Google finally unveils Gmail Go for low-RAM devices
3.8 billion miles! New Horizons spacecraft sends pictures from farthest vantage point
Why The Latest Snapchat Update Has The Internet Going TF Off
Wednesday Apple Rumors: Second iOS 11.3 Beta Available to Public Testers
Auto Expo 2018: Tamo Racemo debuts in India
President Trump Plans to End ISS Funding by 2025
February 19 2018, 08:05 | Guillermo Bowen
Nasa could pull out of ISS after Trump administration hints at dropping funding by 2025
However, despite this apparent opportunity for discussion, anonymous sources told the Verge that the directive to end funding for the International Space Station would be included in the final proposal to be submitted to Congress for final approval.
The ISS has been used by both government and commercial agencies in the two decades it's been operational, and is jointly managed by Canadian, European, Russian, Japanese and U.S. space agencies to test out things like the microgravity environment. Companies like Bigelow and Axiom need to start developing private markets, everything from space tourism to manufacturing products in microgravity. "There are those in the government, those at NASA, who are still trying to figure out how to get one victor, one company that will step up", said Jeff Manber, chief executive of NanoRacks, during a panel discussion at the Center for Strategic and International Studies (CSIS) here January 18. However, the simple fact that it contains details that include ending support for the ISS in 2025 suggests that there is a sentiment of that nature in the White House.
According to The Verge, commercial companies like SpaceX and Boeing have said they would likely not be able build orbiting modules by the time funding for the ISS runs out in 2024.
The first ISS crew launched in 2000 and 108 astronauts - including 51 American crew members and 138 other astronauts from Nasa - have taken turns living in the floating research laboratory ever since. Commercial spaceflight companies don't want to see the station lose funding too soon, because they could then lose access to one of their primary test sites. "We have to have a completely different mindset". "It's another thing to truly let us go out there, use the bandwidth, use the resources, to have a multiplicity of platforms".

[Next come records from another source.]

import Mathlib
import HarnessLib
import Summits.HubbardSuperconductivity.HubbardSuperconductivity.Theorems.KLProgrammeKLRegimeTwoVolumeSectorOverlapPeriodisation

/-!
# Route `KLProgramme` — crux K3, the nested two-volume pass: the block structure of the sector-field labels is a BOX LATTICE — shifting the block index
# shifts the site by `L·δ` — hence the overlap kernel `E′S` is BLOCK COVARIANT (cell gate-hubbard-kl, seat hubbard-kl-k3c4-p1 g8; `--supports` stmt-…-20440)

The generic substitution–gluing bracket (`…TwoVolumeBlockCovariance`, `…SubstitutionGluingDeepPin`) consumes BLOCK COVARIANCE of the fine substitution kernel:
`t (e₂⁻¹(β′ + δ, x̄)) (e₁⁻¹(β + δ, y)) = t (e₂⁻¹(β′, x̄)) (e₁⁻¹(β, y))`.  For the block structures of the sector-field labels over a nested torus `Lf = b·L`
(`…TwoVolumeSectorPeriodisation.exists_sectorFieldBlockEquiv`: block `⌊x⃗/L⌋`, projection `((x₀,x⃗),ℓ) ↦ ((x₀, red x⃗), ℓ)` — the only two properties used) this
file shows:

* `sectorBlock_symm_fst_fst / _snd / _site` — the inverse of the block structure in closed form: `e⁻¹(β, ((x₀, x̄), ℓ)) = ((x₀, (L·β_i + x̄_i)_i), ℓ)`;
* **`sectorBlock_symm_add_site`** — shifting the block index by `δ` shifts the site by the box-lattice vector `(L·δ_i)_i`:
  `site (e⁻¹(β + δ, Y)) = site (e⁻¹(β, Y)) + (L·δ_i)_i`, `sectorBlock_symm_add_eq`;
* **`sectorOverlap_blockCovariant`** — hence, by the spatial translation covariance `sectorOverlap_translate` (p545360), the overlap kernel
  `sectorAnalysisMatrix Lf M β F′ * sectorSubMatrix Lf M β F` is block covariant for ANY two block structures `e₂` (out, `SectorLeg N′`) and `e₁` (in, `SectorLeg N`)
  with those two properties — the hypothesis `hcov` of `…TwoVolumeBlockCovariance.sum_blocks_sum_box_eq_colSum / sum_blocks_erase_sum_box_eq_colOut`.

Everything is proved; no definition; nothing is asserted about the model beyond algebra.
-/

noncomputable section

namespace Summit.HubbardSuperconductivity.HubbardSuperconductivity.Theorems.TwoPointAssembly

set_option linter.dupNamespace false -- summit = problem name (single-conjunct summit), D-0017

open Finset Literature.MathematicalPhysics.QuantumLattice Literature.Probability.LatticeModels

section BlockShift

variable {b L Lf M N : ℕ}

/-- The inverse of a block structure with the two defining properties, time component: `(e⁻¹(β, Y)).1.1 = Y.1.1`. [folklore] -/
theorem sectorBlock_symm_fst_fst (e : (SpaceTimeIdx Lf M × SectorLeg N) ≃ (Fin 2 → Fin b) × (SpaceTimeIdx L M × SectorLeg N))
    (he2 : ∀ X', (e X').2 = ((X'.1.1, fun i => (((X'.1.2 i).val : ℕ) : ZMod L)), X'.2)) (β : Fin 2 → Fin b) (Y : SpaceTimeIdx L M × SectorLeg N) :
    (e.symm (β, Y)).1.1 = Y.1.1 := by
  have h := he2 (e.symm (β, Y))
  rw [Equiv.apply_symm_apply] at h
  exact (congrArg (fun q : SpaceTimeIdx L M × SectorLeg N => q.1.1) h).symm

/-- The inverse of a block structure, sector leg: `(e⁻¹(β, Y)).2 = Y.2`. [folklore] -/
theorem sectorBlock_symm_snd (e : (SpaceTimeIdx Lf M × SectorLeg N) ≃ (Fin 2 → Fin b) × (SpaceTimeIdx L M × SectorLeg N))
    (he2 : ∀ X', (e X').2 = ((X'.1.1, fun i => (((X'.1.2 i).val : ℕ) : ZMod L)), X'.2)) (β : Fin 2 → Fin b) (Y : SpaceTimeIdx L M × SectorLeg N) :
    (e.symm (β, Y)).2 = Y.2 := by
  have h := he2 (e.symm (β, Y))
  rw [Equiv.apply_symm_apply] at h
  exact (congrArg (fun q : SpaceTimeIdx L M × SectorLeg N => q.2) h).symm

/-- **The inverse of a block structure, site**: `(e⁻¹(β, Y)).1.2 = (L·β_i + (Y.1.2 i).val)_i` as sites of the fine torus. [folklore] -/
theorem sectorBlock_symm_site [NeZero Lf]
    (e : (SpaceTimeIdx Lf M × SectorLeg N) ≃ (Fin 2 → Fin b) × (SpaceTimeIdx L M × SectorLeg N))
    (he1 : ∀ X' i, ((e X').1 i : ℕ) = (X'.1.2 i).val / L)
    (he2 : ∀ X', (e X').2 = ((X'.1.1, fun i => (((X'.1.2 i).val : ℕ) : ZMod L)), X'.2)) (β : Fin 2 → Fin b) (Y : SpaceTimeIdx L M × SectorLeg N) :
    (e.symm (β, Y)).1.2 = fun i => ((L * (β i : ℕ) + (Y.1.2 i).val : ℕ) : ZMod Lf) := by
  set X' := e.symm (β, Y) with hX'
  have hβ : ∀ i, (β i : ℕ) = (X'.1.2 i).val / L := fun i => by
    rw [← he1 X' i, hX', Equiv.apply_symm_apply]
  have hres : ∀ i, (Y.1.2 i).val = (X'.1.2 i).val % L := fun i => by
    have h := he2 X'
    rw [hX', Equiv.apply_symm_apply] at h
    have hi := congrArg (fun q : SpaceTimeIdx L M × SectorLeg N => q.1.2 i) h
    dsimp only at hi
    rw [← hX'] at hi
    rw [hi, ZMod.val_natCast]
  funext i
  rw [hβ i, hres i, Nat.div_add_mod, ZMod.natCast_zmod_val]

/-- `L·((β + δ)_i) ≡ L·β_i + L·δ_i` on the fine torus `ℤ/(bL)`. [folklore] -/
theorem natCast_mul_fin_add (hLf : Lf = b * L) (x y : Fin b) :
    ((L * ((x + y : Fin b) : ℕ) : ℕ) : ZMod Lf) = ((L * (x : ℕ) : ℕ) : ZMod Lf) + ((L * (y : ℕ) : ℕ) : ZMod Lf) := by
  rw [Fin.val_add, ← Nat.cast_add, ← mul_add]
  have hdiv := Nat.div_add_mod ((x : ℕ) + (y : ℕ)) b
  have hzero : ((L * (b * (((x : ℕ) + (y : ℕ)) / b)) : ℕ) : ZMod Lf) = 0 := by
    rw [← mul_assoc, mul_comm L b, ← hLf, Nat.cast_mul, ZMod.natCast_self, zero_mul]
  calc ((L * (((x : ℕ) + (y : ℕ)) % b) : ℕ) : ZMod Lf)
      = ((L * (((x : ℕ) + (y : ℕ)) % b) : ℕ) : ZMod Lf) + ((L * (b * (((x : ℕ) + (y : ℕ)) / b)) : ℕ) : ZMod Lf) := by rw [hzero, add_zero]
    _ = ((L * ((x : ℕ) + (y : ℕ)) : ℕ) : ZMod Lf) := by
        rw [← Nat.cast_add, ← mul_add, add_comm (((x : ℕ) + (y : ℕ)) % b), hdiv]

/-- **Shifting the block index shifts the site by the box-lattice vector**: `site (e⁻¹(β + δ, Y)) = site (e⁻¹(β, Y)) + (L·δ_i)_i`. [folklore] -/
theorem sectorBlock_symm_add_site [NeZero Lf] (hLf : Lf = b * L)
    (e : (SpaceTimeIdx Lf M × SectorLeg N) ≃ (Fin 2 → Fin b) × (SpaceTimeIdx L M × SectorLeg N))
    (he1 : ∀ X' i, ((e X').1 i : ℕ) = (X'.1.2 i).val / L)
    (he2 : ∀ X', (e X').2 = ((X'.1.1, fun i => (((X'.1.2 i).val : ℕ) : ZMod L)), X'.2))
    (β δ : Fin 2 → Fin b) (Y : SpaceTimeIdx L M × SectorLeg N) :
    (e.symm (β + δ, Y)).1.2 = (e.symm (β, Y)).1.2 + fun i => ((L * (δ i : ℕ) : ℕ) : ZMod Lf) := by
  rw [sectorBlock_symm_site e he1 he2, sectorBlock_symm_site e he1 he2]
  funext i
  simp only [Pi.add_apply, Nat.cast_add]
  rw [natCast_mul_fin_add hLf]
  ring

/-- **The shifted label in pair form**: `e⁻¹(β + δ, Y) = ((time, site (e⁻¹(β,Y)) + L·δ), ℓ)`. [folklore] -/
theorem sectorBlock_symm_add_eq [NeZero Lf] (hLf : Lf = b * L)
    (e : (SpaceTimeIdx Lf M × SectorLeg N) ≃ (Fin 2 → Fin b) × (SpaceTimeIdx L M × SectorLeg N))
    (he1 : ∀ X' i, ((e X').1 i : ℕ) = (X'.1.2 i).val / L)
    (he2 : ∀ X', (e X').2 = ((X'.1.1, fun i => (((X'.1.2 i).val : ℕ) : ZMod L)), X'.2))
    (β δ : Fin 2 → Fin b) (Y : SpaceTimeIdx L M × SectorLeg N) :
    e.symm (β + δ, Y) = (((e.symm (β, Y)).1.1, (e.symm (β, Y)).1.2 + fun i => ((L * (δ i : ℕ) : ℕ) : ZMod Lf)), (e.symm (β, Y)).2) := by
  refine Prod.ext (Prod.ext ?_ ?_) ?_
  · rw [sectorBlock_symm_fst_fst e he2, sectorBlock_symm_fst_fst e he2]
  · exact sectorBlock_symm_add_site hLf e he1 he2 β δ Y
  · rw [sectorBlock_symm_snd e he2, sectorBlock_symm_snd e he2]

/-- **THE OVERLAP KERNEL IS BLOCK COVARIANT.**  For `Lf = b·L`, `β ≠ 0`, any multiplier families and ANY two block structures of the out- and in-labels with block
`⌊x⃗/L⌋` and projection `((x₀,x⃗),ℓ) ↦ ((x₀, red x⃗), ℓ)`:
`(E′S)(e₂⁻¹(β′ + δ, x̄)) (e₁⁻¹(β₁ + δ, y)) = (E′S)(e₂⁻¹(β′, x̄)) (e₁⁻¹(β₁, y))` — the hypothesis `hcov` of `…TwoVolumeBlockCovariance`. [folklore] -/
theorem sectorOverlap_blockCovariant [NeZero Lf] [NeZero M] {N' : ℕ} (hLf : Lf = b * L) {βt : ℝ} (hβt : βt ≠ 0)
    (F' : Fin N' → FreqMomentum Lf M → ℂ) (F : Fin N → FreqMomentum Lf M → ℂ)
    (e₂ : (SpaceTimeIdx Lf M × SectorLeg N') ≃ (Fin 2 → Fin b) × (SpaceTimeIdx L M × SectorLeg N'))
    (he1₂ : ∀ X' i, ((e₂ X').1 i : ℕ) = (X'.1.2 i).val / L)
    (he2₂ : ∀ X', (e₂ X').2 = ((X'.1.1, fun i => (((X'.1.2 i).val : ℕ) : ZMod L)), X'.2))
    (e₁ : (SpaceTimeIdx Lf M × SectorLeg N) ≃ (Fin 2 → Fin b) × (SpaceTimeIdx L M × SectorLeg N))
    (he1₁ : ∀ X' i, ((e₁ X').1 i : ℕ) = (X'.1.2 i).val / L)
    (he2₁ : ∀ X', (e₁ X').2 = ((X'.1.1, fun i => (((X'.1.2 i).val : ℕ) : ZMod L)), X'.2))
    (δ β' β₁ : Fin 2 → Fin b) (xbar : SpaceTimeIdx L M × SectorLeg N') (y : SpaceTimeIdx L M × SectorLeg N) :
    (sectorAnalysisMatrix Lf M βt F' * sectorSubMatrix Lf M βt F) (e₂.symm (β' + δ, xbar)) (e₁.symm (β₁ + δ, y)) =
      (sectorAnalysisMatrix Lf M βt F' * sectorSubMatrix Lf M βt F) (e₂.symm (β', xbar)) (e₁.symm (β₁, y)) := by
  rw [sectorBlock_symm_add_eq hLf e₂ he1₂ he2₂, sectorBlock_symm_add_eq hLf e₁ he1₁ he2₁,
    sectorOverlap_translate hβt F' F _ _ _ _ _ _ _]

/-- **Block covariance of the NORM of the overlap kernel** (the form consumed by `…TwoVolumeBlockCovariance`). [folklore] -/
theorem norm_sectorOverlap_blockCovariant [NeZero Lf] [NeZero M] {N' : ℕ} (hLf : Lf = b * L) {βt : ℝ} (hβt : βt ≠ 0)
    (F' : Fin N' → FreqMomentum Lf M → ℂ) (F : Fin N → FreqMomentum Lf M → ℂ)
    (e₂ : (SpaceTimeIdx Lf M × SectorLeg N') ≃ (Fin 2 → Fin b) × (SpaceTimeIdx L M × SectorLeg N'))
    (he1₂ : ∀ X' i, ((e₂ X').1 i : ℕ) = (X'.1.2 i).val / L)
    (he2₂ : ∀ X', (e₂ X').2 = ((X'.1.1, fun i => (((X'.1.2 i).val : ℕ) : ZMod L)), X'.2))
    (e₁ : (SpaceTimeIdx Lf M × SectorLeg N) ≃ (Fin 2 → Fin b) × (SpaceTimeIdx L M × SectorLeg N))
    (he1₁ : ∀ X' i, ((e₁ X').1 i : ℕ) = (X'.1.2 i).val / L)
    (he2₁ : ∀ X', (e₁ X').2 = ((X'.1.1, fun i => (((X'.1.2 i).val : ℕ) : ZMod L)), X'.2)) :
    ∀ (δ β' β₁ : Fin 2 → Fin b) (xbar : SpaceTimeIdx L M × SectorLeg N') (y : SpaceTimeIdx L M × SectorLeg N),
      ‖(sectorAnalysisMatrix Lf M βt F' * sectorSubMatrix Lf M βt F) (e₂.symm (β' + δ, xbar)) (e₁.symm (β₁ + δ, y))‖ =
        ‖(sectorAnalysisMatrix Lf M βt F' * sectorSubMatrix Lf M βt F) (e₂.symm (β', xbar)) (e₁.symm (β₁, y))‖ :=
  fun δ β' β₁ xbar y => by rw [sectorOverlap_blockCovariant hLf hβt F' F e₂ he1₂ he2₂ e₁ he1₁ he2₁]

end BlockShift

end Summit.HubbardSuperconductivity.HubbardSuperconductivity.Theorems.TwoPointAssembly

end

Although the work on the ISS has made a great contribution to humanity's understanding of space, it is a massive drain on NASA's (static) budget.
At the same time, NASA would ramp up a campaign focused on the vicinity of the moon, known as cislunar space, to "establish US pre-eminence to, around and on the moon". This could be detrimental for NASA, which would cause it to have no destination for space travel. If this is true, it's only because of the flat budgets NASA faces in coming years.
"We've been working on the plan".
The proposed cut was in a draft budget reviewed by The Verge news outlet.
In the same appearance, he also touched upon the future of the ISS. We're talking about $3-4 Billion a year in funding possibly going away within the next 6 years. "Looking five years ahead is hard".